When I’m done with the salad I rinse off my hands, pick up my beer, and walk over to the counter Mia is sitting on, and lean against it. Mia’s head falls onto my shoulder, just like it always did when we were kids and I can’t help wrapping an arm around her, pulling her closer. She is the only person in the world who can possibly know what this feels like.
“Luke,” she whispers when I still haven’t said anything.
I exhale. “I don’t know, Mia,” I say. “I just don’t know what the hell we are supposed to do here.” I stop; take another pull on my beer as I finally say the words I feel like have been trapped inside me forever. “I mean I hate him. I’ve hated him for so long now that I can’t even remember what it feels like not to hate him. And I guess that’s what makes me not want to…” I trail off, suddenly unsure.
“Yeah,” she says, lifting her head to look at me. “I know you do, I do too remember?”
I turn and look at my sister. “He’s just done so much to fuck up our lives, I’m not sure how I’m ever supposed to let that go. Have you let it go?” I ask, meeting her stare.
“No,” she says, shaking her head as if to emphasise her words. “How the fuck can I, after everything he did to us?”
I squeeze her shoulder, pulling her closer. “I know,” I whisper. “I know exactly what you mean.”
“So the what the fuck do we do?”
I shrug. “I don’t know, I mean I can’t believe that just because he’s dying, he expects me, us, to…it just, it doesn’t…”
“It doesn’t seem fair?” Mia suggests, and I know she knows exactly what I’m trying to say
.
“No,” I say quietly. “It really fucking doesn’t.” I feel Mia’s arm slide around my waist now and we sit in silence for a few minutes.
“Do you think it makes us bad people?” Mia eventually asks. “That we think this way about our own father?”

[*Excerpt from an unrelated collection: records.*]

/-- **THE `δG` VALUE-TYPE MEMBERS BY LIFTING** (generic in the evaluation operators `M` on `Ω`, `M₀` on `Ω₀`): the
value `V = (MG_k(Ω,A)f)(x) − (M₀G_k(Ω₀,A)Ef)(x)` is bounded by the printed right-hand side of (1.10)×(1.12) at torus
sites with `dist_T(x, Ω^c) ≥ R₀` (or `Ω = T_η`), given the intertwining of `M̃, M̃₀` with `M, M₀`, the lattice members
«(1.10)» for `M̃G̃` on `Ω̃` and for `M̃₀G̃₀` on `Ω̃₀ ⊂ Ω̃₀`, and the lattice member «(1.11)–(1.12)» for
`(M̃G̃g)(x̃) − (M̃₀G̃₀Eg)(x̃)` (under a side condition at `x̃` met by the copy-`0` lift of `x`).
[cite: Balaban1983RegularityDecay, (1.11)–(1.12) p.573 «operators on subsets of a torus T_η»] -/
theorem member_delta (ha : 0 < amin) (hℓ : 1 ≤ ℓ) (hδ : 0 < δ₀) (hc : 0 < c₀)
    (MT : Matrix (↥(fineDom ((ℓ + 1) ^ i.k) i.ΩT) × ι) (↥(fineDom ((ℓ + 1) ^ i.k) i.ΩT) × ι) ℝ)
    (M₀T : Matrix (↥(fineDom ((ℓ + 1) ^ i.k) i.Ω₀T) × ι) (↥(fineDom ((ℓ + 1) ^ i.k) i.Ω₀T) × ι) ℝ)
    (ML : ∀ R : ℕ, Matrix (↥(fineDom ((ℓ + 1) ^ i.k) (liftLabels i.P R i.ΩT)) × ι)
      (↥(fineDom ((ℓ + 1) ^ i.k) (liftLabels i.P R i.ΩT)) × ι) ℝ)
    (M₀L : ∀ R : ℕ, Matrix (↥(fineDom ((ℓ + 1) ^ i.k) (liftLabels i.P R i.Ω₀T)) × ι)
      (↥(fineDom ((ℓ + 1) ^ i.k) (liftLabels i.P R i.Ω₀T)) × ι) ℝ)
    (side : ∀ R : ℕ, ↥(fineDom ((ℓ + 1) ^ i.k) (liftLabels i.P R i.ΩT)) → Prop)
    (hM : ∀ (R : ℕ) (u : ↥(fineDom ((ℓ + 1) ^ i.k) i.ΩT) × ι → ℝ)
      (xL : ↥(fineDom ((ℓ + 1) ^ i.k) (liftLabels i.P R i.ΩT))), IsInt ((ℓ + 1) ^ i.k) i.P R xL.1 →
      fld (ML R *ᵥ pull (Nat.one_le_pow i.k (ℓ + 1) (Nat.succ_pos ℓ)) i.hP i.hboxΩ R u) xL = fld (MT *ᵥ u) (proj (Nat.one_le_pow i.k (ℓ + 1) (Nat.succ_pos ℓ)) i.hP i.hboxΩ R xL))
    (hM₀ : ∀ (R : ℕ) (u₀ : ↥(fineDom ((ℓ + 1) ^ i.k) i.Ω₀T) × ι → ℝ)
      (yL : ↥(fineDom ((ℓ + 1) ^ i.k) (liftLabels i.P R i.Ω₀T))), IsInt ((ℓ + 1) ^ i.k) i.P R yL.1 →
      fld (M₀L R *ᵥ pull (Nat.one_le_pow i.k (ℓ + 1) (Nat.succ_pos ℓ)) i.hP i.hbox R u₀) yL = fld (M₀T *ᵥ u₀) (proj (Nat.one_le_pow i.k (ℓ + 1) (Nat.succ_pos ℓ)) i.hP i.hbox R yL))
    (hlat : ∀ (R : ℕ) (g : ↥(fineDom ((ℓ + 1) ^ i.k) (liftLabels i.P R i.ΩT)) × ι → ℝ)
      (xL : ↥(fineDom ((ℓ + 1) ^ i.k) (liftLabels i.P R i.ΩT))), R₀ ≤ (i.liftInst R).cdist xL →
      siteNorm (fld (ML R *ᵥ ((HL i F R)⁻¹ *ᵥ g)) xL)
        ≤ c₀ * Real.exp (-(δ₀ * (i.liftInst R).sdist1 xL g)) * supN g)
    (hlat₀ : ∀ (R : ℕ) (g : ↥(fineDom ((ℓ + 1) ^ i.k) (liftLabels i.P R i.Ω₀T)) × ι → ℝ)
      (yL : ↥(fineDom ((ℓ + 1) ^ i.k) (liftLabels i.P R i.Ω₀T))), R₀ ≤ (i.liftInst₀ R).cdist yL →
      siteNorm (fld (M₀L R *ᵥ ((H₀L i F R)⁻¹ *ᵥ g)) yL)
        ≤ c₀ * Real.exp (-(δ₀ * (i.liftInst₀ R).sdist1 yL g)) * supN g)
    (hlatδ : ∀ (R : ℕ) (g : ↥(fineDom ((ℓ + 1) ^ i.k) (liftLabels i.P R i.ΩT)) × ι → ℝ)
      (xL : ↥(fineDom ((ℓ + 1) ^ i.k) (liftLabels i.P R i.ΩT))), side R xL → R₀ ≤ (i.liftInst R).cdist xL →
      siteNorm (fld (ML R *ᵥ ((HL i F R)⁻¹ *ᵥ g)) xL
          - fld (M₀L R *ᵥ ((H₀L i F R)⁻¹ *ᵥ (i.liftInst R).extR g))
              (incl (Nat.one_le_pow i.k (ℓ + 1) (Nat.succ_pos ℓ)) (i.liftInst R).hsub xL))
        ≤ c₀ * Real.exp (-(δ₀ * (i.liftInst R).sdist1 xL g))
          * Real.exp (-(δ₀ * (i.liftInst R).cdist xL + δ₀ * (i.liftInst R).bdistS g)) * supN g)
    (f : ↥(fineDom ((ℓ + 1) ^ i.k) i.ΩT) × ι → ℝ) (x : ↥(fineDom ((ℓ + 1) ^ i.k) i.ΩT))
    (hside : ∀ R, 1 ≤ R → side R (base i R x))
    (hx : fineDom ((ℓ + 1) ^ i.k) i.ΩT = boxDom (per ((ℓ + 1) ^ i.k) i.P) ∨ R₀ ≤ tcdist i.P x) {V : ι → ℝ}
    (hV : V = fld (MT *ᵥ (i.GT F *ᵥ f)) x - fld (M₀T *ᵥ (i.G₀T F *ᵥ i.extT f)) (incl (Nat.one_le_pow i.k (ℓ + 1) (Nat.succ_pos ℓ)) i.hsub x)) :
    siteNorm V ≤ c₀ * Real.exp (-(δ₀ * tsdist1 i.P x f))
      * Real.exp (-(δ₀ * tcdist i.P x + δ₀ * tbdistS i.P f)) * supN f := by
  subst hV
  set u := i.GT F *ᵥ f with hu
  set u₀ := i.G₀T F *ᵥ i.extT f with hu₀
  refine le_of_forall_exp_tail hδ (max (max R₀ 0) (max (tcdist i.P x) (tbdistS i.P f)))
    (c := c₀ * (CH i * supN u + CH i * supN u₀)) fun S hS => ?_
  have hSR₀ : R₀ ≤ S := ((le_max_left _ _).trans (le_max_left _ _)).trans hS
  have hSc : tcdist i.P x ≤ S := ((le_max_left _ _).trans (le_max_right _ _)).trans hS
  have hSb : tbdistS i.P f ≤ S := ((le_max_right _ _).trans (le_max_right _ _)).trans hS
  set R : ℕ := 2 * S + 2 with hR
  have hSR : S + 1 ≤ R := by omega
  have hRS : (R : ℝ) = 2 * S + 2 := by rw [hR]; push_cast; ring
  -- the copy-`0` lifts of `x`
  set xL := base i R x with hxL
  set yL := base₀ i R (incl (Nat.one_le_pow i.k (ℓ + 1) (Nat.succ_pos ℓ)) i.hsub x) with hyL
  have hnear0 : Near ((ℓ + 1) ^ i.k) i.P 0 xL.1 := near_base i R x
  have hnear0' : Near ((ℓ + 1) ^ i.k) i.P 0 yL.1 := near_base₀ i R _
  have hint0 : IsInt ((ℓ + 1) ^ i.k) i.P R xL.1 := hnear0.isInt (by omega)
  have hint0' : IsInt ((ℓ + 1) ^ i.k) i.P R yL.1 := hnear0'.isInt (by omega)
  have hproj : proj (Nat.one_le_pow i.k (ℓ + 1) (Nat.succ_pos ℓ)) i.hP i.hboxΩ R xL = x := proj_base i R x
  have hproj₀ : proj (Nat.one_le_pow i.k (ℓ + 1) (Nat.succ_pos ℓ)) i.hP i.hbox R yL = incl (Nat.one_le_pow i.k (ℓ + 1) (Nat.succ_pos ℓ)) i.hsub x := proj_base₀ i R _
  have hincl : (incl (Nat.one_le_pow i.k (ℓ + 1) (Nat.succ_pos ℓ)) (i.liftInst R).hsub xL :
      ↥(fineDom ((ℓ + 1) ^ i.k) (liftLabels i.P R i.Ω₀T))) = yL := rfl
  have hcd : R₀ ≤ (i.liftInst R).cdist xL :=
    le_cdist_lift i R xL hnear0 (hx.imp id fun h => by rw [hproj]; exact h)
      (by simp only [Nat.cast_zero, sub_zero]; linarith)
  have hcd' : tcdist i.P x ≤ (i.liftInst R).cdist xL :=
    le_cdist_lift i R xL hnear0 (Or.inr (by rw [hproj])) (by simp only [Nat.cast_zero, sub_zero]; linarith)
  have hxrep : x.1 = twrap ((ℓ + 1) ^ i.k) i.P yL.1 := (twrap_eq_self (val_mem_perBox (Nat.one_le_pow i.k (ℓ + 1) (Nat.succ_pos ℓ)) i.hboxΩ x)).symm
  have hcd₀ : R₀ ≤ (i.liftInst₀ R).cdist yL :=
    le_cdist_lift₀ i R yL hnear0' (hx.imp id fun h => ⟨x, hxrep, h⟩)
      (by simp only [Nat.cast_zero, sub_zero]; linarith)
  -- the sources on the lifts and their near and far parts
  set w := HL i F R *ᵥ pull (Nat.one_le_pow i.k (ℓ + 1) (Nat.succ_pos ℓ)) i.hP i.hboxΩ R u with hw
  set wN := cutNear ((ℓ + 1) ^ i.k) i.P S w with hwN
  set g := cutNear ((ℓ + 1) ^ i.k) i.P S (Ω' := liftLabels i.P R i.ΩT) (pull (Nat.one_le_pow i.k (ℓ + 1) (Nat.succ_pos ℓ)) i.hP i.hboxΩ R f) with hg
  have hwN' : wN = g := by rw [hwN, hw, hu, hg]; exact cutNear_HL_pull i F ha hℓ hSR f
  set w₀ := H₀L i F R *ᵥ pull (Nat.one_le_pow i.k (ℓ + 1) (Nat.succ_pos ℓ)) i.hP i.hbox R u₀ with hw₀
  set w₀N := cutNear ((ℓ + 1) ^ i.k) i.P S w₀ with hw₀N
  have hw₀N' : w₀N = (i.liftInst R).extR g := by
    rw [hw₀N, hw₀, hu₀, cutNear_H₀L_pull i F ha hℓ hSR, hg, extR_cutNear_pull i (by omega) f]
  -- the value splits
  have hsplit₁ : fld (MT *ᵥ u) x
      = fld (ML R *ᵥ ((HL i F R)⁻¹ *ᵥ g)) xL + fld (ML R *ᵥ ((HL i F R)⁻¹ *ᵥ (w - wN))) xL := by
    have h1 : fld (MT *ᵥ u) x = fld (ML R *ᵥ pull (Nat.one_le_pow i.k (ℓ + 1) (Nat.succ_pos ℓ)) i.hP i.hboxΩ R u) xL := by
      rw [hM R u xL hint0, hproj]
    have h2 : pull (Nat.one_le_pow i.k (ℓ + 1) (Nat.succ_pos ℓ)) i.hP i.hboxΩ R u = (HL i F R)⁻¹ *ᵥ g + (HL i F R)⁻¹ *ᵥ (w - wN) := by
      rw [← hwN', ← Matrix.mulVec_add, add_sub_cancel, hw]
      exact pull_eq i F ha hℓ R u
    rw [h1, h2, Matrix.mulVec_add]
    rfl
  have hsplit₂ : fld (M₀T *ᵥ u₀) (incl (Nat.one_le_pow i.k (ℓ + 1) (Nat.succ_pos ℓ)) i.hsub x)
      = fld (M₀L R *ᵥ ((H₀L i F R)⁻¹ *ᵥ (i.liftInst R).extR g)) yL
        + fld (M₀L R *ᵥ ((H₀L i F R)⁻¹ *ᵥ (w₀ - w₀N))) yL := by
    have h1 : fld (M₀T *ᵥ u₀) (incl (Nat.one_le_pow i.k (ℓ + 1) (Nat.succ_pos ℓ)) i.hsub x) = fld (M₀L R *ᵥ pull (Nat.one_le_pow i.k (ℓ + 1) (Nat.succ_pos ℓ)) i.hP i.hbox R u₀) yL := by
      rw [hM₀ R u₀ yL hint0', hproj₀]
    have h2 : pull (Nat.one_le_pow i.k (ℓ + 1) (Nat.succ_pos ℓ)) i.hP i.hbox R u₀
        = (H₀L i F R)⁻¹ *ᵥ (i.liftInst R).extR g + (H₀L i F R)⁻¹ *ᵥ (w₀ - w₀N) := by
      rw [← hw₀N', ← Matrix.mulVec_add, add_sub_cancel, hw₀]
      exact pull₀_eq i F ha hℓ R u₀
    rw [h1, h2, Matrix.mulVec_add]
    rfl
  have hsplit : fld (MT *ᵥ u) x - fld (M₀T *ᵥ u₀) (incl (Nat.one_le_pow i.k (ℓ + 1) (Nat.succ_pos ℓ)) i.hsub x)
      = (fld (ML R *ᵥ ((HL i F R)⁻¹ *ᵥ g)) xL
          - fld (M₀L R *ᵥ ((H₀L i F R)⁻¹ *ᵥ (i.liftInst R).extR g))
              (incl (Nat.one_le_pow i.k (ℓ + 1) (Nat.succ_pos ℓ)) (i.liftInst R).hsub xL))
        + (fld (ML R *ᵥ ((HL i F R)⁻¹ *ᵥ (w - wN))) xL - fld (M₀L R *ᵥ ((H₀L i F R)⁻¹ *ᵥ (w₀ - w₀N))) yL) := by
    rw [hsplit₁, hsplit₂, hincl]; abel
  -- the near piece: the printed right-hand side
  have hmain : siteNorm (fld (ML R *ᵥ ((HL i F R)⁻¹ *ᵥ g)) xL
        - fld (M₀L R *ᵥ ((H₀L i F R)⁻¹ *ᵥ (i.liftInst R).extR g))
            (incl (Nat.one_le_pow i.k (ℓ + 1) (Nat.succ_pos ℓ)) (i.liftInst R).hsub xL))
      ≤ c₀ * Real.exp (-(δ₀ * tsdist1 i.P x f)) * Real.exp (-(δ₀ * tcdist i.P x + δ₀ * tbdistS i.P f)) * supN f := by
    refine lat_decay_transfer₂ (i.liftInst R) xL g hc.le hδ.le ?_ (hlatδ R g xL (hside R (by omega)) hcd) ?_ ?_ hcd' ?_
    · rw [hg]
      exact (supN_cutNear_le _).trans (supN_pull_le (Nat.one_le_pow i.k (ℓ + 1) (Nat.succ_pos ℓ)) i.hP i.hboxΩ R f)
    · intro h
      have h0 : g = 0 := funext h
      have h1 : (i.liftInst R).extR g = (0 : ↥(fineDom ((ℓ + 1) ^ i.k) (liftLabels i.P R i.Ω₀T)) × ι → ℝ) := by
        rw [h0]; exact lat_extR_zero _
      rw [h1, h0, Matrix.mulVec_zero, Matrix.mulVec_zero, Matrix.mulVec_zero, Matrix.mulVec_zero]
      exact sub_self _
    · intro z hz
      have := tsdist1_le_of_supp_cutNear i R S f xL z hz
      rwa [hproj] at this
    · intro z hz
      obtain ⟨hzN, hzs⟩ := supp_cutNear_pull i R S f z hz
      refine le_cdist_lift i R z hzN (Or.inr (tbdistS_le i.P f hzs)) ?_
      rw [hRS]; linarith
  -- the two far pieces: vanishing tails
  have htail₁ : siteNorm (fld (ML R *ᵥ ((HL i F R)⁻¹ *ᵥ (w - wN))) xL)
      ≤ c₀ * Real.exp (-(δ₀ * S)) * (CH i * supN u) := by
    refine lat_decay_transfer (i.liftInst R) xL (w - wN) hc.le hδ.le ?_ (hlat R (w - wN) xL hcd) ?_ ?_
    · calc supN (w - wN) ≤ supN w := supN_sub_cutNear_le _
        _ ≤ CH i * supN (pull (Nat.one_le_pow i.k (ℓ + 1) (Nat.succ_pos ℓ)) i.hP i.hboxΩ R u) := supN_HL_le i F ha hℓ R _
        _ ≤ CH i * supN u := mul_le_mul_of_nonneg_left (supN_pull_le _ _ _ R u) (CH_nonneg i ha hℓ)
    · intro h
      have h0 : w - wN = 0 := funext h
      rw [h0, Matrix.mulVec_zero, Matrix.mulVec_zero]; rfl
    · intro z hz
      have := far_le_of_supp_sub_cutNear i (i.liftInst R) S 0 w xL z hnear0 hz
      simpa using this
  have htail₂ : siteNorm (fld (M₀L R *ᵥ ((H₀L i F R)⁻¹ *ᵥ (w₀ - w₀N))) yL)
      ≤ c₀ * Real.exp (-(δ₀ * S)) * (CH i * supN u₀) := by
    refine lat_decay_transfer (i.liftInst₀ R) yL (w₀ - w₀N) hc.le hδ.le ?_ (hlat₀ R (w₀ - w₀N) yL hcd₀) ?_ ?_
    · calc supN (w₀ - w₀N) ≤ supN w₀ := supN_sub_cutNear_le _
        _ ≤ CH i * supN (pull (Nat.one_le_pow i.k (ℓ + 1) (Nat.succ_pos ℓ)) i.hP i.hbox R u₀) := supN_H₀L_le i F ha hℓ R _
        _ ≤ CH i * supN u₀ := mul_le_mul_of_nonneg_left (supN_pull_le _ _ _ R u₀) (CH_nonneg i ha hℓ)
    · intro h
      have h0 : w₀ - w₀N = 0 := funext h
      rw [h0, Matrix.mulVec_zero, Matrix.mulVec_zero]; rfl
    · intro z hz
      have := far_le_of_supp_sub_cutNear i (i.liftInst₀ R) S 0 w₀ yL z hnear0' hz
      simpa using this
  rw [hsplit]
  calc siteNorm (_ + _) ≤ _ := siteNorm_add_le _ _
    _ ≤ _ := add_le_add hmain ((siteNorm_sub_le _ _).trans (add_le_add htail₁ htail₂))
    _ = _ := by ring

I finish my beer and walk to the fridge to get us a couple more. Twisting the tops off, I hand one to Mia and then join her sitting on the kitchen counter now. “Do you think anything he did makes him a good father?” I ask, staring at the salad bowl sitting opposite me. “I mean I know two wrongs don’t make a right or whatever, but how the fuck else are we supposed to act?”
“Dunno, like grown ups,” Mia says, her foot kicking mine.
I glance at her and see her smiling back at me and I can’t help but laugh. “Yeah right, you’ve always been a baby, Mia,” I say rubbing my knuckles into her hair. “My little baby sister.”
“Fuck off,” she says, smiling as her foot swings against mine.
I take another sip of beer. “You love it, Mia.”
“Whatever,” she says, poking me in the ribs. “This still doesn’t solve the problem of whether we go see him though, does it.”
I shake my head. “No, it doesn’t,” I say. “You tell Jared yet?” I ask, taking another sip of my beer.
Mia’s head falls onto my shoulder again. “Not yet, but I will, I promise.”
I smile. “Good. You’re done with this stubborn ass side now, right?” I ask.
“Fuck off, geez what is this, pick on Mia day or something,” she says, her head still on my shoulder. I can’t help but laugh as she continues, “But no, I’m going to tell him, I learned my lesson, okay,” she says, her hand grabbing mine now. “I promise, Luke, I’m done with hiding shit. From of either of you. And just for the record, I’m not and never was a stubborn ass you know.” I’m still laughing at her excuses. “What?” Mia says, punching me in the ribs. “What are you laughing at?”
“You, you idiot,” I say, kicking her foot with mine.